Main knowledge points of junior one mathematics:
Basic knowledge of algebra
1. Algebraic expression: the expression of the number of connections, and the letters indicating this number with the operation symbol "+-×℉ ..." are called algebraic expressions. Note: There are certain restrictions on using letters to represent numbers. First, the number obtained by letters should ensure that its formula is meaningful; second, the number obtained by letters should also make it meaningful in real life or production; A single number or letter is also algebraic.
2. Several important algebraic expressions: (m and n represent integers)
(1) The square difference between A and B is: A2-B2; The square of the difference between a and b is: (a-b) 2;
(2) If a, b and c are positive integers, the two-digit integer is 10a+b and the three-digit integer is10a+10b+c;
(3) If both m and n are integers, the quotient m is divided by 5, and the remainder n is 5m+n; Even number is 2n, and odd number is 2n+1; Three consecutive integers are: n- 1, n, n+1;
(4) If b>0, positive number is: a2+b, negative number is: -a2-b, non-negative number is: a2, and non-positive number is: -a2.
rational number
Any number that can be written in q/p form (p, q is an integer, p≠0) is a rational number. Positive integers, 0 and negative integers are collectively referred to as integers; Positive and negative scores are collectively called scores; Integers and fractions are collectively called rational numbers. Note: 0 is neither positive nor negative; -a is not necessarily negative, and +a is not necessarily positive; P is not a rational number;
Rational number addition rule:
(1) Add two numbers with the same symbol, take the same symbol, and add the absolute values;
(2) Add two numbers with different symbols, take the symbol with larger absolute value, and subtract the one with smaller absolute value from the one with larger absolute value;
(3) Adding a number to 0 still gets this number.

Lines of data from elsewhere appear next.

import Summits.KontsevichZagierPeriods.Zeta5Search.TwoTaleOmega.StepGL
import Summits.KontsevichZagierPeriods.Zeta5Search.Certificates.TwoTaleTelescopeBgL

/-!
# (bmiss)@Ω — the recurrence in direction `bg`, FIRST TALE (cell `pub-zeta5`, fam-tele gen 5, on cert-1's `StepBL` template)

HONEST FRAMING: systematic search; recurrence certificates; no irrationality claim unless certified. Pure finite algebra
over `ℚ`; no named fact, no `sorry`. Nothing here is about the value of `ζ(2)` or `ζ(5)`.

Blueprint `families/tele/RECURRENCE.md` §13.10–13.12 / §14.10, direction `δ = bg = (0,1,0,0,1)` (the diagonal move
`b ↦ b+1, g ↦ g+1`, which keeps `g − b` and `d(p)` fixed), side `L` (Zudilin's first tale), written on the pattern of
cert-1's pilot `TwoTaleOmega.StepBL` (direction `b`) and this family's `StepGL` (direction `g`).
INPUT: cert-2's telescoper of direction `bg` — the packed coefficient tables `cBg0..cBg3` and the certificate numerator
`xBgL = (g−b)(g−b+1)` of `Certificates.TwoTaleTelescopeBgL` (`Cert_L = t(t+a−e)(t+a−f)(t+g+2)·x_L/((t+g)(t+g+1)(t+g+2))`).
Instead of cert-2's cleared identity `telescope_bg_L` we use its REDUCED form (everything divided by the common value
`W = F_L(p;t)/((t+g)(t+g+1)(t+g+2))`):
  `Z := c0·(t+g)(t+g+1)(t+g+2) + c1·(t+b)(t+g+1)(t+g+2) + c2·(t+b)(t+b+1)(t+g+2) + c3·(t+b)(t+b+1)(t+b+2)
        − x_L·[(t+a)(t+b)(t+e)(t+f) − t(t+a−e)(t+a−f)(t+g+2)] ≡ 0`,
a polynomial identity in `ℤ[a,b,e,f,g,t]` checked by `ring` from the CLOSED FORMS of the coefficients (`coefBG_zero …
coefBG_three`, decoded from the packed tables by `rfl`-style `simp`; exact re-verification `g5/bg/bg_decode.py`).
OUTPUT (`recL_bg`): for a base point `p` with `p, p+δ, p+2δ, p+3δ ∈ Ω`,
  `Σ_{k<4} c^bg_k(p) · Λ¹_{node(p+kδ)}[vL(p+kδ)] = 0` and `Σ_{k<4} c^bg_k(p) · Λ⁰_{node(p+kδ)}[vL(p+kδ)] = 0`
(common truncation `D = d⁺ + 7`). Along `δ_bg` the ratio is `F_L(p+kδ;t)/F_L(p;t) = (t+b)_k/(t+g)_k`, the node
`1 − a₂*(e,f,b,a)` moves LEFT as `b` grows exactly as in direction `b` (crossed lattice points are double zeros,
`Pt.lam_vL_move`, `sq_lin_dvd_num`), and the telescoped function is `G = x_L · G_{g,L}`: the direction-`g` data
`StepGL.NfGL / block(a, g+2)` scaled by the constant `x_L`. The leading coefficient is
`c^bg_3(p) = (a−g−2)(e−g−2)(f−g−2) < 0` on Ω (`coefBG_three`, `coefBG_three_neg`).
-/

noncomputable section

Arithmetic of rational number addition;
The commutative law of (1) addition: a+b = b+a; (2) The associative law of addition: (a+b)+c=a+(b+c).

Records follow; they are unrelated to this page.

import Summits.Ventures.AbcSig.Rows.TemplateAB
import Summits.Ventures.AbcSig.Levels.N106

/-!
# Venture AbcSig — ROW `C2aL53A7AB`: `53^m·xⁿ + 2^a·yⁿ = z²` (SECOND coefficient distribution of the cell; the distribution `xⁿ + 2^a·53^m·yⁿ = z²` is `Rows/C2aL53A7.lean`), class `a ge7` (GENERATED by plean/leanrow.py)

HONEST FRAMING. A row of a COMPUTATION cell (`pub-abcsig`); a CONDITIONAL theorem, no claim on ABC or any summit.
Hypotheses: `BS04Package` (CITED), `DataComplete` at levels [106] (COMPUTED, two-engine certified
level files), and the listed per-orbit exclusions `hX_…` (CITED — e.g. the cell's M6 Eisenstein certificates; the
row's R5 cell names each). Everything else is kernel-checked (`Rows/TemplateAB.lean`, `Levels/N….lean` — the SAME level files as the first distribution). Exponent
range: prime `n ≥ 11`, `n ≠ 53`; `B = 2^a 53^m` with `a, m < n` (n-th-power free).
Row of record:  (sha256 ; SIGNED 2026-08-22T08:50:29Z by referee (ref-g4)); its R0: THEOREM (uses CITED arithmetic facts) for all primes n >= 11 with n coprime to 6784 — class: REPRODUCTION candidate of a BS04 Thm 1.3 cell (both distributions o. Exponents left open by the row of record are excluded here via ; kernel-sieve residuals the row of record closes by a cell module (M6 Eisenstein / M4 Kraus certificates) appear as CITED hypotheses .
-/

namespace Summit.Ventures.AbcSig

/-- Row `C2aL53A7AB`: second coefficient distribution `53^m·xⁿ + 2^a·yⁿ = z²` (see module docstring). -/
theorem row_C2aL53A7AB (M : NewformModel) (hP : M.BS04Package)
    (hD106 : M.DataComplete 106 level106Orbits)
    (n : ℕ) (hn : n.Prime) (hmin : 11 ≤ n) (hnℓ : n ≠ 53) (a m : ℕ) (ha : 7 ≤ a) (hm : 1 ≤ m) (han : a < n) (hmn : m < n)
    
    (x y z : ℤ) (hxy1 : x * y ≠ 1) (hxy2 : x * y ≠ -1) : ¬ IsPrimitiveSolution (53 ^ m) (2 ^ a) 1 n x y z := by
  have hℓ : Nat.Prime 53 := by norm_num
  have h7 : 7 ≤ n := by omega
  have hS106 :=
    (level106_sieve n hn h7 (fun o => M.Excludes 106 o (famAB (53 ^ m) (2 ^ a) n (fun _ _ => True))) (fun h => absurd h (by simp only [List.mem_cons, List.not_mem_nil, or_false]; omega)) (fun h => absurd h (by simp only [List.mem_cons, List.not_mem_nil, or_false]; omega)))
  exact rowC2aAB_age7 53 hℓ (by norm_num) M hP n hn h7 hnℓ hD106 a m ha hm han hmn
    hS106 x y z hxy1 hxy2

end Summit.Ventures.AbcSig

Rational number subtraction rule: subtracting a number is equal to adding the reciprocal of this number; That is, a-b=a+(-b).
Rational number multiplication rule:
(1) Multiply two numbers, the same sign is positive, the different sign is negative, and the absolute value is multiplied;
(2) Multiply any number by zero to get zero;
(3) When several numbers are multiplied, one factor is zero and the product is zero; Each factor is not zero, and the sign of the product is determined by the number of negative factors.
Arithmetic of rational number multiplication;
(1) The commutative law of multiplication: ab = ba(2) The associative law of multiplication: (AB) C = A (BC);
(3) Distribution law of multiplication: a(b+c)=ab+ac.
Rational number division rule: dividing by a number is equal to multiplying the reciprocal of this number; Note: Zero cannot be divisible.
Addition and subtraction of algebraic expressions
Monomial: in algebraic expressions, if only multiplication (including power) operations are involved. Or algebraic expressions that contain division but do not contain letters in division are called monomials.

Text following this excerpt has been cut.